Who: Jo and Rodolphus Where: Norfolk moorlands What: idk my bff Rosephine? When: 16 April 1980, after this
Rating: PG-13 for some blood and minor violence Status: Complete, logged
Jo could still feel the elation suffused in the warm glow of flames licking up the brick walls, troubling the air to quiver with energy as the Avery mansion merrily burned. And the success of the former mission had sent her on her own into an unexplored territory ...
Rodolphus Lestrange's house, up in the Norfolk moors, surrounded by ancient miasmatic bogs, needed to come down with as much gusto as did his Library. The sun - when she could see the sky - had tinged the inky darkness with a pale-pink hem as Jo crept carefully through the spongy turf.

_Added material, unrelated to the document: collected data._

/-- [folklore] **… AND ON THE RIGHT**: `comp (arr s V) A = arr s (comp V A)` (transpose the previous identity with `trK`). -/
theorem comp_arr_left (hA : Decays A CA δA) (hδA : 0 < δA) (hAper : ∀ x y t, ∀ a b : F, A (imageShift s x t) (imageShift s y t) a b = A x y a b)
    (hV : BiLoc V p q C δ) (hδ : 0 < δ) : comp (arr s V) A = arr s (comp V A) := by
  have h := comp_arr_right (s := s) (decays_trK hA) hδA (fun x y t a b => hAper y x t b a) (biLoc_trK hV) hδ
  -- `trK (comp (arr V) A) = comp (trK A) (trK (arr V)) = comp (trK A) (arr (trK V)) = arr (comp (trK A) (trK V)) = trK (arr (comp V A))`
  have e : trK (comp (arr s V) A) = trK (arr s (comp V A)) := by
    rw [trK_comp, ← arr_trK, h, ← trK_comp, arr_trK]
  exact congrArg trK e

/-- [folklore] **TWO ARRAYS COMPOSE TO AN ARRAY**: `comp (arr s X) (arr s Y) = arr s (comp X (arr s Y))` for bi-localised `X`, `Y` (the right array is a
jointly periodic spread leg by §2∕§4). -/
theorem comp_arr_arr (hX : BiLoc X p q C δ) (hδ : 0 < δ) (hY : BiLoc Y p' q' C' δ') (hδ' : 0 < δ') :
    comp (arr s X) (arr s Y) = arr s (comp X (arr s Y)) :=
  comp_arr_left (decays_arr hY hδ' s) (half_pos hδ') (fun x y t a b => arr_imageShift s Y x y t a b) hX hδ

end Products

end Summit.QuantumFields.BalabanUV.Beta.D1BFx.PeriodicArrays

end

... his wards would be far more difficult to broach than Avery's. She knew this man almost as well as she knew herself; the bogs, dangerous as they were, had only the most bare-faced of dangers when compared to what lie before her. She could appreciate its natural honesty, unlike a ward that would sidle up to you sideways and blow you to pieces before you had a chance to think.
Wand out to light the way through the grey earliest morning fog, she adjusted the satchel that held all her fiery equipment on her shoulder and soldiered on. Her estimate told her that it would be some yards hence before she would reach the end of her bog to meet the parklands, where her real test of ward-breaking would begin.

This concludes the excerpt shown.